Well, I have good and bad news.View attachment 378462
Now you only need to check using multimeter, each pin goes to where.
The one that goes to the picofly is the Gate(G).
I remember that on the flex pin theres also the D part and the S/GND part.
You might test it using multimeter to know which pin.
From that you could check the D and S part should be like 12Ohms. And the S to GND should be zero ohms. And the D to GND should be 12ohms.
This is why i think that the hwfly design is good. I could add in the firmware to detect whether the connection is correct or not, since D, S, and G is given to the board. But picofly original design didn't so only G comes to the picofly. And we couldn't detect the condition of the connection of D and S. We assume the installer already installed it correctly.
Good news: the flex cable wasn't attached correctly. I resoldered and fixed it. Now it works. The CMD caps were actually good. I was a dumbass and didn't set the correct range on my multimeter. They were actually okay and showed the correct range (4.7k and 47k).
Now for the bad news. Firstly I think the black screen is because I screwed up the display cable port. I must have used the wrong angle when trying to push it in after the install and now it looks like the image below. I can also see markings on the display flex cable, so I think two pins are bent. THIS is what is causing the black screen.

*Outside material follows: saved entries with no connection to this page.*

/-!
# Which octic CM fields carry degenerate simple CM abelian fourfolds: `K ⊇ D` imaginary quadratic and
# `3 ∣ [Kᶜ : ℚ]`; then the degenerate simple types are the types of weight `2` over `D` (Dodson 1984, §3.3.2)

B. Dodson, *The structure of Galois groups of CM-fields*, Trans. AMS **283** (1984) [Dodson1984] (held text
`paper:doi-10-2307-1999987`), §3.3.2 Theorem (p. 16): "Let `A` be a simple Abelian variety of CM-type `(K, Φ)`, with
`dim A = 4`.  Then `A` is degenerate if and only if `Gal(Kᶜ/ℚ) = ℤ₂ × A₄`, or `ℤ₂ × S₄` and `(K, Φ)` is the
reflex of a type on a CM-field of degree `6`."  With §3.1.1 (pp. 11–12: a CM field with an imaginary quadratic
subfield `D` has "`Gal(Kᶜ/ℚ) = ⟨ρ⟩ × G₀`", `G₀ = Gal(Kᶜ/D) ≅ Gal(K₀ᶜ/ℚ)`, a type is "`Φ = Φᶠ, f ∈ (ℤ₂)ⁿ`" of
weight `|f|`, and "the `G`-orbit of `f` is `G₀*(f) ∪ G₀*(ρf)`") this says, for an octic CM field `K`:

**`K` is the CM field of a DEGENERATE SIMPLE CM abelian fourfold iff `K` contains an imaginary quadratic field
`D` and `3` divides `[Kᶜ : ℚ]` (i.e. `G₀ ∈ {A₄, S₄}`), and then the types of weight `2` over `D` (there are
`C(4,2) = 6` of them) are degenerate and simple — each primitive, of rank `4`, with `6` Galois translates and sextic
reflex field.**

The sequel `DegenerateOcticCMTypesSexticReflex` proved the direction "degenerate simple ⟹" (`[K′ : ℚ] = 6`,
`|Gal(Kᶜ/ℚ)| ∈ {24, 48}`, `Gal(Kᶜ/ℚ) ≃ ℤ₂ × A₄` or `ℤ₂ × S₄`).  This file proves the converse direction and the
classification, classification-free (the print uses the `38` `ρ`-structures of §5.2):

* group level (`G` finite acting faithfully and transitively on `E`, `E₀` a `4`-element block, `3 ∣ |G|`; by the
  sequel the image of `G₀ = Stab(E₀)` in `Sym(E₀)` contains `A₄`, which is `2`-transitive — Mathlib
  `alternatingGroup.isMultiplyPretransitive`): `IsCMTypeWith.exists_mem_stabilizer_smul_eq_of_block_four` (`G₀` is
  `2`-transitive on the block), **`IsCMTypeWith.card_orbit_eq_six_of_block_four`** (a type of weight `2` on the block
  has EXACTLY `6` translates), **`IsCMTypeWith.isPrimitive_of_block_four`** (it is primitive: its translates separate
  the embeddings), `IsCMTypeWith.typeRank_le_of_balanced_block` (rank `≤ |G • Φ|/2 + 1 ≤ C(n,n/2)/2 + 1`, any `n`);
* number fields (`K` CM of degree `8`, `L/ℚ` a Galois CM field receiving `K`, block `Φ₀` = a CM type of `K` with
  quadratic reflex field, e.g. induced from an imaginary quadratic subfield): **`not_isNondegenerate_of_ncard_inter_eq_two`**
  (weight `2` over `D` ⟹ degenerate, for EVERY octic `K ⊇ D`), and for `L = Kᶜ` a normal closure with `3 ∣ [Kᶜ:ℚ]`:
  **`isPrimitive_of_ncard_inter_eq_two`** and `finrank_reflexField_eq_six_of_ncard_inter_eq_two` (weight `2` ⟹ primitive
  with sextic reflex field), `exists_cmType_ncard_inter_eq_two` (weight-`2` types exist), the type-level dichotomy
  `not_isNondegenerate_iff_exists_block_ncard_inter_eq_two` (primitive `Φ`: degenerate ⟺ weight `2` over SOME block), and
  the classification **`exists_isPrimitive_not_isNondegenerate_iff`**: `K` has a primitive degenerate CM type ⟺
  (`K` has a CM type with quadratic reflex field) ∧ `3 ∣ [Kᶜ : ℚ]`; in subfield language
  **`exists_isPrimitive_not_isNondegenerate_iff_subfield`**: ⟺ (`K` has a quadratic subfield with a complex place) ∧
  `3 ∣ [Kᶜ : ℚ]`.

KERNEL ONLY: theorems, no definition, no named fact (D-0014/D-0026).  Count-neutral for COR-CM; `HC_CM` is neither
used nor mentioned.

## References

* [Dodson1984] B. Dodson, Trans. AMS 283 (1984) 1–32: §3.1.1 (pp. 11–12), §3.3.2 Theorem (pp. 16–17).
* [MoonenZarhin1995Duke] B. Moonen, Yu. Zarhin, Duke Math. J. 77 (1995), Thm. 2.4; [Gordon1999HodgeAVSurvey] 5.13:
  a simple CM fourfold is degenerate iff an imaginary quadratic `k ⊆ K` acts with multiplicities `(2,2)`.
* [Shimura1998] G. Shimura, *Abelian varieties with complex multiplication and modular functions*, §8.2 Prop. 26,
  §32.10.
-/

set_option autoImplicit false
open Literature.MathematicalPhysics.QuantumFieldTheory.Balaban1983to89
open B7Prop1Explicit B7Prop2Explicit MatrixLog UnitaryModel
open T4AveragingDeficitWall (Ad IsUnitaryCfg IsSkewDir SmallField vary curlAt dirL1 flux covGrad)
open T4AveragingDeficitWallBoundary (IsPeriodicCfg periodBox)
open AveragingDeficitPeriodicCounting (IsPeriodicDir)
open AveragingDeficitTwoLevelPrep (twoLevelSmall)
open AveragingDeficitMultiLevelPrep (cavgIter LevelSmall)
open MinimalActionLevels (perWin)
open BlockAverageVaryHolo (nbRad)
open BlockAveragePushDirGauge (gaugeDir)
open NE3HessForm (hess dAction)
open NE3TangentCovariantTower (dirIter QbarIter)
open NE3EnergyShapes (IsUnitarySite IsPeriodicSite)
open NE3CovariantWeitzenbock (covDiv)
open NE3RightInverseSupLetters (frameC supC corrC)
open NE3QbarIterCovLiftPrep (cruxC)
open NE3RightInverseSolveLetters (thetaLoc)
open NE3HatInvCurlLetters (curl1C)
open BlockAverageVaryDisc (rho0)
open NE3LinearisedAverageSup (curvSum)
open NE3HilbertSchmidtTorus (Form extF)
open NE3.PairLandauB8 (IsLandauB8)
open NE7ApeCurvedRepRoadBScalarFreeEnd (smallField_of_tanCritical_roadB_scalarFree_end)
open NE7BalabanSliceSourceDuality (balabanSliceLetter_of_sourceLetter)
open NE7ConstrainedGreenIdentity (constrainedGreen)
open NE7BalabanSoftOperator (skewForms qbarOpK)
open NE3QbarIterCovLiftPrep (cruxC)
open NE7BalabanSoftOperatorMass (softSymOpKa cGreenSymKa)
open NE7BalabanSoftOperator (skewSecs gradOpK landauProjK)
open NE3RightInverseSolveLetters (thetaLoc)
open NE3QbarIterCovLiftPrep (liftC)
open AveragingDeficitTwoLevelPrep (prop1Radius)
open SpreadLift (loopRad)
open T4AveragingDeficitWall (dirSq curlSq)
open NE3HilbertSchmidtTorus (Form extF)
open NE7LandauCorrection (softSymOpKa_posDef_of_slicePoincare)
open NE7ApeCurvedRepRoadBPositivityMassEnd (smallField_of_tanCritical_roadB_positivityMass_end)
open NE7ApeCurvedRepRoadBSlicePoincareEnd (smallField_of_tanCritical_roadB_slicePoincare_end)
open NE7SlicePoincareTA (slicePoincare_TA_of_frameFree)
open NE7ApeCurvedRepRoadBClassEnd (regTA_class smallField_of_tanCritical_roadB_class_end)
open NE7BalabanSoftOperatorMass (softSymGreenKa softSymDinvKa)
open NE7ConstrainedGreenRowsSplit (valueRow_constrainedGreen curlRow_constrainedGreen)
open NE7QbarSupRow (qbarOpK_supRow)
open NE7QbarAdjointSupRow (adjoint_qbarOpK_supRow_class)
open NE7ApeCurvedRepRoadBSplitRowsEnd (valueRow_of_split curlRow_of_split smallField_of_tanCritical_roadB_splitRows_end)
open NE7ColumnLineClass (colLine_of_line)
open NE3CovariantLineSumsError (Csup)
open NE3CovariantLineSumsError (Ssum)
open NE7ApeCurvedRepRoadBFrameFreeEnd (CT_nonneg H1_of_frameFree smallField_of_tanCritical_roadB_frameFree_end)
open NE7SlicePoincareTAClass (cdivSq_le)
open NE3ClassRadiusFamily (classSlicePoincare_of_lines' CPLine_nonneg)
open NE3SlicePoincareBudgetLine (ShLine SmallYLine CPLine)
open NE3CovariantLineSumsL2 (C2sq)
open NE3CovariantLineSumsL2Tower (rho)
open MinimalActionRate (sfClass)
open NE3FrameFreeSliceW (frameFreeBlockLandauW)
open NE3SlicePoincareShape (SlicePoincare)
open NE7SquaredBumpNestedMeanOperator (tentMean2)
open NE7ConstrainedGreenSymmetricMass (sourceLetter_of_posDef_rowsA)
open NE7TensionRadiusOfFluxGradient (abs_dAction_le_of_fluxGrad)

noncomputable section

variable {d : ℕ} {n : Type*} [Fintype n] [DecidableEq n]

/-! ## §1 The column line on the class -/

/-- The column line at the class radius: `x = ε∕M²`, `ε ≤ θ`, `LevelSmall d L j x` and the k-free line `hK6` give `d·L^{d−1}·Ssum d L (j+1) x ≤ 1∕2`. [folklore] -/
theorem hcol_class {L : ℕ} (hL : 2 ≤ L) (j : ℕ) {x ε θ : ℝ} (hx : 0 ≤ x) (hs : LevelSmall d L j x) (hεθ : ε ≤ θ) (hxε : x = ε / ((L : ℝ) ^ (j + 1)) ^ 2)
    (hK6 : 4 / 3 * 17 * (d : ℝ) * (((d : ℝ) + 1) * ((d : ℝ) + 4)) * (L : ℝ) ^ (d - 1) * Csup d L * θ ≤ 1 / 2) :
    (d : ℝ) * (L : ℝ) ^ (d - 1) * Ssum d L (j + 1) x ≤ 1 / 2 := by
  have hL0 : (0 : ℝ) < L := by exact_mod_cast (show 0 < L by omega)
  have hθ : ((L : ℝ) ^ (j + 1)) ^ 2 * x ≤ θ := by
    rw [hxε, mul_div_cancel₀ _ (by positivity)]; exact hεθ
  exact colLine_of_line hL j hx hs hθ hK6
/-!
# OV → LCS on the word RAM, II: the reduction program — geometry, constants, set-up

The word-RAM oracle program behind the reduction "Orthogonal Vectors → binary LCS" of
Bringmann–Künnemann (FOCS 2015, Thm. 3.3 with §4; Thm. 1.2 for LCS): on the encoding of an OV
instance `I = (n, d, A, B)` it writes the LCS instance `(ovX I, ovY I)` of
`Literature.Computability.FineGrained.LCSOVGadgets` in the format `encodeBoolPair`, asks the LCS
oracle once, and compares `δ_LCS = |x| + |y| - 2·LCS` with the threshold `ovThreshold I`
(`BKLCSReduction.dLCS_ovX_ovY_le_iff`). This file fixes

* the **geometry** `LCSRed.Geo` (`n, d` and the relocation base `D = |input| + 100`) with all
  derived quantities (the level-2/3 gadget parameters `P₂ d`, `P₃ d`, the lengths `LX = |ovX I|`,
  `LY = |ovY I|`, the query address `Q`, …), and the **constant registers** `LCSRed.Geo.KR`
  computed once by the set-up code (`LCSRed.Geo.Consts R`: register file `R` holds them);
* the **set-up code** `LCSRed.setup` (straight-line) and its certificate `LCSRed.setup_spec`.

Register map: `0 = D + 1`, `1 = D` (left by `SProg.relocate`); `10 = n`, `11 = d`,
`13 = D + 3` (address of `A₀₀`), `14 = n d`, `15 = D + 3 + n d` (address of `B₀₀`); `30–35` level-1
boundaries `60, 70, 75, 85, 145` and period `246`; `40–45` level-2 boundaries and period (x side),
`46–48` level-2 boundaries (y side); `50–55` level 3 (x side), `56–59` level 3 (y side);
`60 = 2nγ₄''`, `61 = 60 + |core y|`, `62 = 2γ₄'`, `63 = 62 + |G'(VG b)|`, `64 = 130(d+1)`,
`65 = 64 + |VG|`; `70 = LX`, `71 = LY`, `72 = Q`, `73 = 1 + LX + LY`, `74 = Q + 73`, `75 = Q + 1`,
`76 = Q + 1 + LX`; `80 = ρ` (threshold); volatile: `2–9`, `20–29` (`LCSRed.Kept`).
-/

namespace Literature.Computability.FineGrained.LCSRed

open Cryptography Cryptography.WordRAM Cryptography.WordRAM.SProg BKGadget BKLCS BKLCSReduction

/-! ### Geometry -/

/-- The geometry of a run: `n` vectors per list, dimension `d`, relocation base `D`. [folklore] -/
structure Geo where
  /-- Number of vectors per list. -/
  n : ℕ
  /-- Dimension. -/
  d : ℕ
  /-- Relocation base `|input| + 100`. -/
  D : ℕ
import Summits.BirchSwinnertonDyer.BirchSwinnertonDyer.Theorems.SchneiderFreeAdditiveX3PoitouTateMuLevelChangeCharacter
import Summits.BirchSwinnertonDyer.BirchSwinnertonDyer.Theorems.SchneiderFreeAdditiveX3PoitouTateMuLevelKummerUnramified
import Summits.BirchSwinnertonDyer.BirchSwinnertonDyer.Theorems.SchneiderFreeAdditiveX3PoitouTateMiddleExactCoprime
import Summits.BirchSwinnertonDyer.BirchSwinnertonDyer.Theorems.SchneiderFreeAdditiveX3PoitouTateMiddleExactTrivialCoefficients
import HarnessLib

/-!
# Poitou–Tate toolkit (μₙ-case at EVERY level, 3/·): Milne *ADT* I Thm. 4.10(b) `Ker γ¹ ⊆ Im β¹` for
# `M = μₙ`, THE invariant maps, EVERY level `n ≥ 1` — whenever every REAL place of `K` sees an odd `n`
# (`∀ w, w.IsReal → Odd n`: any `K` for odd `n`, totally complex `K` for all `n`) — UNCONDITIONAL

Cell `bsd-schneider-ideate`, seat `bsd-schneider-door-c6` (prover, generation 7).  PARTITION: board row
B6 ∩ X3 ∩ sst-twist, `r = 1` — CONTROL corner (crux `AnticycControlAdditiveK`, stmt-BirchSwinnertonDyer-19295;
stubs `stub_baseCountTors` / `stub_ptSurj` hinge on `hE` for ALL finite `M`).  THEOREMS ONLY.  HONEST
FRAMING: the `μₙ`-instance of the hypothesis `hE` of `exists_localInvariants_duality_of_middleExact_canonical`
at an ARBITRARY level `n` (door-c6 g6: prime level only); the general `hE` — all finite `M` — is NOT
claimed; no case of BSD.

`middleExact_mu_level`: door-c6 g6's proof (`middleExact_mu_of_isComplex_or_odd`, p500326) verbatim, except
at the one point where primality entered: a faithful class-field character `χ` of exponent `n` has a cyclic
character `ψ : Γ_K ↠ ℤ/d` of some level `d ∣ n`, `n = d·m`, in general NOT `d ∈ {1, n}`.  The test class is
then `y = Ψ_*[ψ·id_{μ_d}] ∈ H¹(K, μₙ^D)` for the level change `Ψ : Hom(μ_d, μ_d) → Hom(μₙ, μₙ)` (file 1/·,
`exists_tateDual_muLevel_intertwining`), unramified off `S` with `[ψ·id]`, and its local pairings with the
Kummer classes `t_v = loc_v κₙ(b)` are `m · (ψ, b)_v` read in `ℤ/n`
(`localInvariantMap_localization_cupProduct_δ₀_map_scalarCocycle` + Serre XIV §1 Prop. 3
`localInvariantMap_localization_cupProduct_δ₀_eq_neg_apply` at level `d`); as `r ↦ r·m : ℤ/d ↪ ℤ/n` is
injective, orthogonality gives `∑_v ψ(res_v w_v) = 0` in `ℤ/d`, i.e. `χ(ψ_{L|K} ξ) = 1`, as before.  The
Kummer-unit inputs at level `n` are file 2/· (`…MuLevelKummerUnramified`).

Consequences at every level `n` (§2–§3, by the transport / duality-symmetry tools of
`…PoitouTateMiddleExactTrivialCoefficients` and `…PoitouTateMiddleExactDualSymmetry`):
`middleExact_canonical_muDual_level` — `hE` for `M = μₙ^D`; `middleExact_canonical_trivial_level` — `hE` for
the CONSTANT module `ℤ/n` (any trivial-action structure on `ZMod n`): Grunwald–Wang with ramification control in
Poitou–Tate form.  Together with door-c6 g6 (prime level) these are ALL the rank-one constant / cyclotomic
coefficient modules; the general `hE` (all finite `M`, e.g. `E[p^k]`) remains class-formation cohomology.

References: [MilneADT2006] I Thm. 4.10(b), I Ex. 1.6 (c); [CasselsFrohlichANT1967] VII §5.1, §11;
[SerreLocalFields1979] XIV §1 Prop. 3, XIII §3.
-/

noncomputable section

open CategoryTheory Function NumberField IsDedekindDomain Field ValuativeRel
open scoped NumberField ContRepresentation

set_option linter.dupNamespace false
set_option autoImplicit false

namespace Summit.BirchSwinnertonDyer.BirchSwinnertonDyer.Theorems.SchneiderFreeAdditiveX3.PoitouTateReduction

open _root_.ContinuousCohomology
open Literature.NumberTheory.GaloisRepresentations
open Literature.NumberTheory.GaloisRepresentations.DiscreteGaloisModule
open Literature.NumberTheory.GaloisRepresentations.IsNonarchimedeanLocalField
open Literature.NumberTheory.GaloisCohomology
open Literature.NumberTheory.NumberFields
open Literature.AnabelianGeometry.AbsoluteAnabelian
open Literature.AnabelianGeometry.AbsoluteAnabelian.Prop121vii
open _root_.TopRep _root_.ContRepresentation
open Summit.BirchSwinnertonDyer.Rank1Residual.X11b
open Summit.BirchSwinnertonDyer.Rank1Residual.JET.GlobalDuality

Next, I decided to reassemble and power on without the display to test the mod anyway. The chip still doesn't function as expected. It blinks blue for a loooong time, then there's a white flash and it continues to blink blue for about a minute. After that it shows === (glitch limit reached?). It could also be *** but I have no comparison on long/short flash.
I'm guessing I 100% need to replace the oled connector now. But as for the glitch, is it caused by no display, or is there something else since I do get a white flash before it keeps trying.